Pendidikan tinggi bukan sekadar sektor administratif atau anggaran, melainkan ruang pembentukan kesadaran kritis. Ketika ruang ini melemah, kemampuan masyarakat untuk mengoreksi kekuasaan juga ikut melemah. Marx telah lama mengingatkan bahwa pendidikan dalam negara modern sering digunakan sebagai alat ideologis. Negara tidak selalu perlu menggunakan represi terbuka; cukup dengan mengatur kesadaran, kekuasaan dapat bertahan tanpa perlawanan berarti.
Pertanyaan tentang keberanian melawan kekuasaan, dalam konteks ini, seharusnya diarahkan pada institusi dan prinsip, bukan pada individu. Siapa yang berani memastikan parlemen tetap menjalankan fungsi pengawasan? Siapa yang berani menjaga hukum agar tetap menjadi pembatas kekuasaan, bukan sekadar legitimasi? Siapa yang berani mempertahankan kebebasan akademik dan ruang kritik publik? Pertanyaan-pertanyaan inilah yang seharusnya diajukan dalam negara demokrasi.

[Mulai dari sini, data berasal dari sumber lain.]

import Mathlib
import Summits.KontsevichZagierPeriods.KontsevichZagierPeriods.Theorems.SoloInformedTorsionBetaLifts
import Summits.KontsevichZagierPeriods.KontsevichZagierPeriods.Theorems.SoloInformedTriplingMove
import Summits.KontsevichZagierPeriods.KontsevichZagierPeriods.Theorems.SoloInformedReflectionChains
import HarnessLib
import HarnessLib.Audit

/-!
# SoloInformed — the torsion chain, V: `⟦β(⅓,⅙)⟧ = 2 · ⟦β(⅓,½)⟧` by the three rules

**Theorem (`soloInformed_torsion_W12`).** In Kontsevich–Zagier's formal period ring,
`⟦β(⅓,⅙)⟧ = 2⟦β(⅓,½)⟧`, derived by rules 1–2 alone (additivity, change of variables; no Stokes,
no cancellation, no `π`). The chain, with `M_κ = [(0,1), κ w^{−1/2}Q(w)^{−1/2}]` the period
`κ∫dX/y` of `E : y² = X³ + 1` in `w = 1/(X + 2)` and `σ = [3]` the tripling map:

`⟦β(⅓,⅙)⟧ = ⟦M₃|_{(0,½)}⟧`                       (lift 2, `t = X³/(X³+1)`)
`         = ⟦M₃|_{(0,¼)}⟧ + ⟦M₃|_{(¼,½)}⟧`        (rule 1 at the `2`-torsion point `w = ¼`)
`         = ⟦M₁⟧ + ⟦M₁⟧`                          (rule 2 along `σ` on each piece)
`         = 2⟦M₃|_{(½,1)}⟧`                       (rule 2 along `σ` on `(½,1)`)
`         = 2⟦β(⅓,½)⟧`                            (lift 1, `t = −1/X³`).

Numerically `B(⅓,⅙) = 8.4131… = 2 × 4.2065… = 2B(⅓,½)`; via `Γ` this is
`Γ(⅙)Γ(⅚) = 2π = 2Γ(½)²`, a reflection-formula identity which the Beta calculus of this
residency (Dirichlet splittings + reflections, `SoloInformedReflectionChains`) reaches only
modulo the open cancellation problem `KZ.PiCancellation`; the CM torsion of `E` supplies the
missing relation without dividing by `π`. Corollaries: the swap form for `β(⅙,⅓)`, the value
identity, and — since `2 ∈ K` — membership of `⟦β(⅓,⅙)⟧` in every `K`-hull containing
`⟦β(⅓,½)⟧`, so that the decided hull `K[⟦β(⅓,½)⟧, ⟦π⟧]` (`SoloInformedDecidedHulls`) now
decides `KZP` for `β(⅓,⅙)` as well (`soloInformed_kzp_betaThirdSixth`).
Residency `solo-KontsevichZagierPeriods-informed` (s23); paper §6octies (vii).

References: M. Kontsevich, D. Zagier, *Periods* (2001), §1.2; J. H. Silverman, *The Arithmetic
of Elliptic Curves*, III.5.1; Andrews–Askey–Roy (1999), Thm. 1.1.4, (1.1.13) (Beta symmetry),
Thm. 1.2.1 (reflection formula).
-/

noncomputable section

open MeasureTheory Set Filter
namespace Summit.KontsevichZagierPeriods.KontsevichZagierPeriods.Theorems

open Literature.NumberTheory.Transcendental Literature.NumberTheory.Transcendental.KZ
open Literature.ModelTheory.ExponentialFields

/-! ### Rule 1 at `w = ¼` -/

/-- **Splitting the lower half at the torsion point `w = ¼`** (rule 1a + a null piece): for
any representation `R` whose domain contains `(0,½)`,
`⟦R|_{(0,½)}⟧ = ⟦R|_{(0,¼)}⟧ + ⟦R|_{(¼,½)}⟧`. [Kontsevich–Zagier 2001, §1.2, rule 1] -/
theorem soloInformed_lowerHalf_split (R : IntegralRep 1)
    (hL : {t : Fin 1 → ℝ | t 0 ∈ Ioo (0:ℝ) (1 / 2)} ⊆ R.domain)
    (h₁ : {t : Fin 1 → ℝ | t 0 ∈ Ioo (0:ℝ) (1 / 4)} ⊆ R.domain)
    (h₂ : {t : Fin 1 → ℝ | t 0 ∈ Ioo (1 / 4 : ℝ) (1 / 2)} ⊆ R.domain) :
    toFormalPeriod (of (R.restrict _ soloInformed_isSemialgebraic_lowerHalf hL)) =
      toFormalPeriod (of (R.restrict _ soloInformed_isSemialgebraic_firstQuarter h₁)) +
        toFormalPeriod (of (R.restrict _ soloInformed_isSemialgebraic_secondQuarter h₂)) := by
  set L := R.restrict _ soloInformed_isSemialgebraic_lowerHalf hL with hLdef
  have hE : {t : Fin 1 → ℝ | t 0 ∈ Ioo (0:ℝ) (1 / 4)} ∪
      {t : Fin 1 → ℝ | t 0 ∈ Ioo (1 / 4 : ℝ) (1 / 2)} ⊆ L.domain := by
    refine union_subset (fun x hx => ?_) (fun x hx => ?_)
    · have hx' : 0 < x 0 ∧ x 0 < 1 / 4 := hx
      exact ⟨hx'.1, by linarith [hx'.2]⟩
    · have hx' : 1 / 4 < x 0 ∧ x 0 < 1 / 2 := hx
      exact ⟨by linarith [hx'.1], hx'.2⟩
  have hEs := soloInformed_isSemialgebraic_firstQuarter.union
    soloInformed_isSemialgebraic_secondQuarter
  -- (i) dropping the point `w = ¼` costs nothing
  have hvol : volume (L.domain \ ({t : Fin 1 → ℝ | t 0 ∈ Ioo (0:ℝ) (1 / 4)} ∪
      {t : Fin 1 → ℝ | t 0 ∈ Ioo (1 / 4 : ℝ) (1 / 2)})) = 0 := by
    refine measure_mono_null (fun x hx => ?_)
      (BallPeeling.volume_setOf_apply_eq_const 1 0 (1 / 4))
    simp only [Set.mem_sdiff, mem_union, mem_setOf_eq, mem_Ioo, not_or, not_and, not_lt] at hx
    obtain ⟨⟨h0, h1⟩, hlo', hup'⟩ := hx
    have h2 : 1 / 4 ≤ x 0 := hlo' h0
    have h3 : x 0 ≤ 1 / 4 := by
      by_contra h
      exact absurd (hup' (not_le.mp h)) (not_le.2 h1)
    show x 0 = 1 / 4
    linarith
  have h1 := IntegralRep.of_sub_of_restrict_mem_relations L hEs hE hvol
  -- (ii) the union splits (disjoint open pieces)
  have h2 : of (L.restrict _ hEs hE) -
      of (R.restrict _ soloInformed_isSemialgebraic_firstQuarter h₁) -
        of (R.restrict _ soloInformed_isSemialgebraic_secondQuarter h₂) ∈ relations := by
    refine domainAddRel_subset_relations ⟨1, L.restrict _ hEs hE,
      R.restrict _ soloInformed_isSemialgebraic_firstQuarter h₁,
      R.restrict _ soloInformed_isSemialgebraic_secondQuarter h₂, rfl, ?_, fun _ _ => rfl,
      fun _ _ => rfl, rfl⟩
    rw [IntegralRep.domain_restrict, IntegralRep.domain_restrict]
    have : {t : Fin 1 → ℝ | t 0 ∈ Ioo (0:ℝ) (1 / 4)} ∩
        {t : Fin 1 → ℝ | t 0 ∈ Ioo (1 / 4 : ℝ) (1 / 2)} = ∅ := by
      ext x
      simp only [mem_inter_iff, mem_setOf_eq, mem_Ioo, mem_empty_iff_false, iff_false, not_and,
        and_imp]
      intro _ h h' _
      linarith
    rw [this, measure_empty]
  have h : of L - (of (R.restrict _ soloInformed_isSemialgebraic_firstQuarter h₁) +
      of (R.restrict _ soloInformed_isSemialgebraic_secondQuarter h₂)) ∈ relations := by
    have := relations.add_mem h1 h2
    convert this using 1
    abel
  rw [toFormalPeriod_eq_iff.mpr h, map_add]

/-! ### THEOREM: `⟦β(⅓,⅙)⟧ = 2⟦β(⅓,½)⟧` -/

/-- **THEOREM (the torsion chain).** For pinned representations `B₃₆ = β(⅓,⅙)` and
`B₃₂ = β(⅓,½)` on `(0,1)`:  `⟦β(⅓,⅙)⟧ = 2 · ⟦β(⅓,½)⟧` in Kontsevich–Zagier's formal period
ring, DERIVED BY RULES 1–2 — both sides are pieces of the one period `∫ dX/y` on the CM curve
`y² = X³ + 1`, and the tripling map `σ = [3]` (`3 : 1` on `(0,1)`, `[3]^*ω = 3ω`) identifies
each of the three monotonicity pieces of `3∫` with `∫`. Classically `B(⅓,⅙) = 2B(⅓,½)`, i.e.
`Γ(⅙)Γ(⅚) = 2Γ(½)²`. [Kontsevich–Zagier 2001, §1.2; this work] -/
theorem soloInformed_torsion_W12 (B₃₆ B₃₂ : IntegralRep 1)
    (h36d : B₃₆.domain = {t | t 0 ∈ Ioo (0:ℝ) 1})
    (h36i : EqOn B₃₆.integrand
      (fun t => (t 0) ^ (((1 / 3 : ℚ) : ℝ) - 1) * (1 - t 0) ^ (((1 / 6 : ℚ) : ℝ) - 1))
      B₃₆.domain)
    (h32d : B₃₂.domain = {t | t 0 ∈ Ioo (0:ℝ) 1})
    (h32i : EqOn B₃₂.integrand
      (fun t => (t 0) ^ (((1 / 3 : ℚ) : ℝ) - 1) * (1 - t 0) ^ (((1 / 2 : ℚ) : ℝ) - 1))
      B₃₂.domain) :
    toFormalPeriod (of B₃₆) = 2 * toFormalPeriod (of B₃₂) := by
  have hL : {t : Fin 1 → ℝ | t 0 ∈ Ioo (0:ℝ) (1 / 2)} ⊆ (soloInformedTorsionRep 3).domain :=
    fun x hx => by
      have hx' : 0 < x 0 ∧ x 0 < 1 / 2 := hx
      exact ⟨hx'.1, by linarith [hx'.2]⟩
  have hU : {t : Fin 1 → ℝ | t 0 ∈ Ioo (1 / 2 : ℝ) 1} ⊆ (soloInformedTorsionRep 3).domain :=
    fun x hx => by
      have hx' : 1 / 2 < x 0 ∧ x 0 < 1 := hx
      exact ⟨by linarith [hx'.1], hx'.2⟩
  have h₁ : {t : Fin 1 → ℝ | t 0 ∈ Ioo (0:ℝ) (1 / 4)} ⊆ (soloInformedTorsionRep 3).domain :=
    fun x hx => by
      have hx' : 0 < x 0 ∧ x 0 < 1 / 4 := hx
      exact ⟨hx'.1, by linarith [hx'.2]⟩
  have h₂ : {t : Fin 1 → ℝ | t 0 ∈ Ioo (1 / 4 : ℝ) (1 / 2)} ⊆
      (soloInformedTorsionRep 3).domain :=
    fun x hx => by
      have hx' : 1 / 4 < x 0 ∧ x 0 < 1 / 2 := hx
      exact ⟨by linarith [hx'.1], by linarith [hx'.2]⟩
  have hMi : EqOn (soloInformedTorsionRep 3).integrand (soloInformedTorsionFun 3)
      (soloInformedTorsionRep 3).domain := fun _ _ => rfl
  -- ⟦M₃|(0,½)⟧ = ⟦β(⅓,⅙)⟧ (lift 2) and ⟦M₃|(½,1)⟧ = ⟦β(⅓,½)⟧ (lift 1)
  have e36 : toFormalPeriod (of ((soloInformedTorsionRep 3).restrict _
      soloInformed_isSemialgebraic_lowerHalf hL)) = toFormalPeriod (of B₃₆) :=
    toFormalPeriod_eq_iff.mpr (changeOfVariablesRel_subset_relations
      (soloInformed_torsion_lift₂_mem_changeOfVariablesRel _ B₃₆ rfl (fun _ _ => rfl) h36d h36i))
  have e32 : toFormalPeriod (of ((soloInformedTorsionRep 3).restrict _
      soloInformed_isSemialgebraic_upperHalf hU)) = toFormalPeriod (of B₃₂) :=
    toFormalPeriod_eq_iff.mpr (changeOfVariablesRel_subset_relations
      (soloInformed_torsion_lift₁_mem_changeOfVariablesRel _ B₃₂ rfl (fun _ _ => rfl) h32d h32i))
  -- rule 1 at `w = ¼`, rule 2 along `σ` on the three pieces
  rw [← e36, soloInformed_lowerHalf_split _ hL h₁ h₂, soloInformed_tripling_piece₁ _ hMi h₁,
    soloInformed_tripling_piece₂ _ hMi h₂, ← e32, soloInformed_tripling_piece₃ _ hMi hU, two_mul]

/-- **Swap form**: `⟦β(⅙,⅓)⟧ = 2 · ⟦β(⅓,½)⟧` (reflection `t ↦ 1 − t`, then the torsion chain).
[this work] -/
theorem soloInformed_torsion_W12_swap (B₆₃ B₃₂ : IntegralRep 1)
    (h63d : B₆₃.domain = {t | t 0 ∈ Ioo (0:ℝ) 1})
    (h63i : EqOn B₆₃.integrand
      (fun t => (t 0) ^ (((1 / 6 : ℚ) : ℝ) - 1) * (1 - t 0) ^ (((1 / 3 : ℚ) : ℝ) - 1))
      B₆₃.domain)
    (h32d : B₃₂.domain = {t | t 0 ∈ Ioo (0:ℝ) 1})
    (h32i : EqOn B₃₂.integrand
      (fun t => (t 0) ^ (((1 / 3 : ℚ) : ℝ) - 1) * (1 - t 0) ^ (((1 / 2 : ℚ) : ℝ) - 1))
      B₃₂.domain) :
    toFormalPeriod (of B₆₃) = 2 * toFormalPeriod (of B₃₂) := by
  obtain ⟨B₃₆, h36d, h36i⟩ := exists_betaRep' (1 / 3) (1 / 6) (by norm_num) (by norm_num)
  rw [soloInformed_beta_swap (1 / 6) (1 / 3) B₆₃ B₃₆ h63d h63i h36d (fun x _ => by rw [h36i]),
    soloInformed_torsion_W12 B₃₆ B₃₂ h36d (fun x _ => by rw [h36i]) h32d h32i]

/-- **Value form**: `B(⅓,⅙) = 2 · B(⅓,½)` — here a COROLLARY of the moves (evaluation is a
ring homomorphism on the formal period ring). [Andrews–Askey–Roy 1999, Thm. 1.1.4; this work] -/
theorem soloInformed_torsion_W12_value (B₃₆ B₃₂ : IntegralRep 1)
    (h36d : B₃₆.domain = {t | t 0 ∈ Ioo (0:ℝ) 1})
    (h36i : EqOn B₃₆.integrand
      (fun t => (t 0) ^ (((1 / 3 : ℚ) : ℝ) - 1) * (1 - t 0) ^ (((1 / 6 : ℚ) : ℝ) - 1))
      B₃₆.domain)
    (h32d : B₃₂.domain = {t | t 0 ∈ Ioo (0:ℝ) 1})
    (h32i : EqOn B₃₂.integrand
      (fun t => (t 0) ^ (((1 / 3 : ℚ) : ℝ) - 1) * (1 - t 0) ^ (((1 / 2 : ℚ) : ℝ) - 1))
      B₃₂.domain) :
    B₃₆.value = 2 * B₃₂.value := by
  have h := congr_arg evalP (soloInformed_torsion_W12 B₃₆ B₃₂ h36d h36i h32d h32i)
  rwa [map_mul, evalP_toFormalPeriod_of, evalP_toFormalPeriod_of, map_ofNat] at h

/-- **`⟦β(⅓,⅙)⟧` lies in the `K`-hull of any family whose hull contains `⟦β(⅓,½)⟧`** (as
`2 ∈ K`); in particular in the decided hull `K[⟦β(⅓,½)⟧, ⟦π⟧]`. [this work] -/
theorem soloInformed_betaThirdSixth_mem_algHull (B₃₆ B₃₂ : IntegralRep 1)
    (h36d : B₃₆.domain = {t | t 0 ∈ Ioo (0:ℝ) 1})
    (h36i : EqOn B₃₆.integrand
      (fun t => (t 0) ^ (((1 / 3 : ℚ) : ℝ) - 1) * (1 - t 0) ^ (((1 / 6 : ℚ) : ℝ) - 1))
      B₃₆.domain)
    (h32d : B₃₂.domain = {t | t 0 ∈ Ioo (0:ℝ) 1})
    (h32i : EqOn B₃₂.integrand
      (fun t => (t 0) ^ (((1 / 3 : ℚ) : ℝ) - 1) * (1 - t 0) ^ (((1 / 2 : ℚ) : ℝ) - 1))
      B₃₂.domain)
    {k : ℕ} (c : Fin k → FormalPeriodRing)
    (hB : toFormalPeriod (of B₃₂) ∈ soloInformedAlgHull c) :
    toFormalPeriod (of B₃₆) ∈ soloInformedAlgHull c := by
  rw [soloInformed_torsion_W12 B₃₆ B₃₂ h36d h36i h32d h32i]
  exact mul_mem (ofNat_mem _ 2) hB

/-- **`KZP` decided for `β(⅓,⅙)` against the hull `K[⟦β(⅓,½)⟧, ⟦π⟧]`**: a representation with
class in that hull and the same value as `β(⅓,⅙)` is KZ-equivalent to it (combine the torsion
chain with `soloInformed_kzp_on_hull_betaThirdHalf_pi`). [this work] -/
theorem soloInformed_kzp_betaThirdSixth (B₃₆ B₃₂ : IntegralRep 1)
    (h36d : B₃₆.domain = {t | t 0 ∈ Ioo (0:ℝ) 1})
    (h36i : EqOn B₃₆.integrand
      (fun t => (t 0) ^ (((1 / 3 : ℚ) : ℝ) - 1) * (1 - t 0) ^ (((1 / 6 : ℚ) : ℝ) - 1))
      B₃₆.domain)
    (h32d : B₃₂.domain = {t | t 0 ∈ Ioo (0:ℝ) 1})
    (h32i : EqOn B₃₂.integrand
      (fun t => (t 0) ^ (((1 / 3 : ℚ) : ℝ) - 1) * (1 - t 0) ^ (((1 / 2 : ℚ) : ℝ) - 1))
      B₃₂.domain)
    {m : ℕ} (r' : IntegralRep m)
    (hr' : toFormalPeriod (of r') ∈
      soloInformedAlgHull ![toFormalPeriod (of B₃₂), toFormalPeriod (of KZ.piRep)])
    (hv : B₃₆.value = r'.value) : Equivalent B₃₆ r' :=
  soloInformed_kzp_on_hull_betaThirdHalf_pi B₃₂ h32d h32i B₃₆ r'
    (soloInformed_betaThirdSixth_mem_algHull B₃₆ B₃₂ h36d h36i h32d h32i _
      (soloInformed_mem_algHull_self _ 0)) hr' hv

end Summit.KontsevichZagierPeriods.KontsevichZagierPeriods.Theorems

end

Negara yang kuat tidak identik dengan negara otoriter. Namun sejarah menunjukkan bahwa negara yang kuat tanpa pembatasan hampir selalu berujung pada penyempitan kebebasan. Di sinilah relevansi pemikiran Montesquieu, Hegel, dan Marx bertemu. Montesquieu mengingatkan pentingnya pembatasan kekuasaan, Hegel menjelaskan daya tarik negara yang kuat, dan Marx membongkar kepentingan yang kerap bersembunyi di baliknya.
Demokrasi tidak runtuh dalam satu malam. Ia melemah perlahan, ketika kekuasaan tidak lagi merasa perlu diawasi dan masyarakat mulai terbiasa dengan konsentrasi kekuasaan. Dalam situasi seperti ini, filsafat politik bukanlah alat untuk menggugat negara, melainkan sarana untuk mengingatkan bahwa kekuasaan, betapapun sah dan populer, selalu membutuhkan batas.
Maka, Leviathan tidak harus dihancurkan, tetapi harus dikendalikan. Negara tetap diperlukan sebagai penjamin ketertiban dan keadilan, tetapi tidak boleh dibiarkan tumbuh tanpa pengawasan. Pertanyaan sejati bagi Indonesia hari ini bukanlah siapa berani melawan Prabowo, melainkan apakah prinsip pembatasan kekuasaan masih hidup dalam praktik bernegara kita. Jika prinsip itu tetap dijaga, demokrasi akan bertahan. Jika tidak, maka Leviathan akan terus membesar, berdiri kokoh atas nama hukum, tetapi semakin jauh dari semangat keadilan yang seharusnya dilindunginya.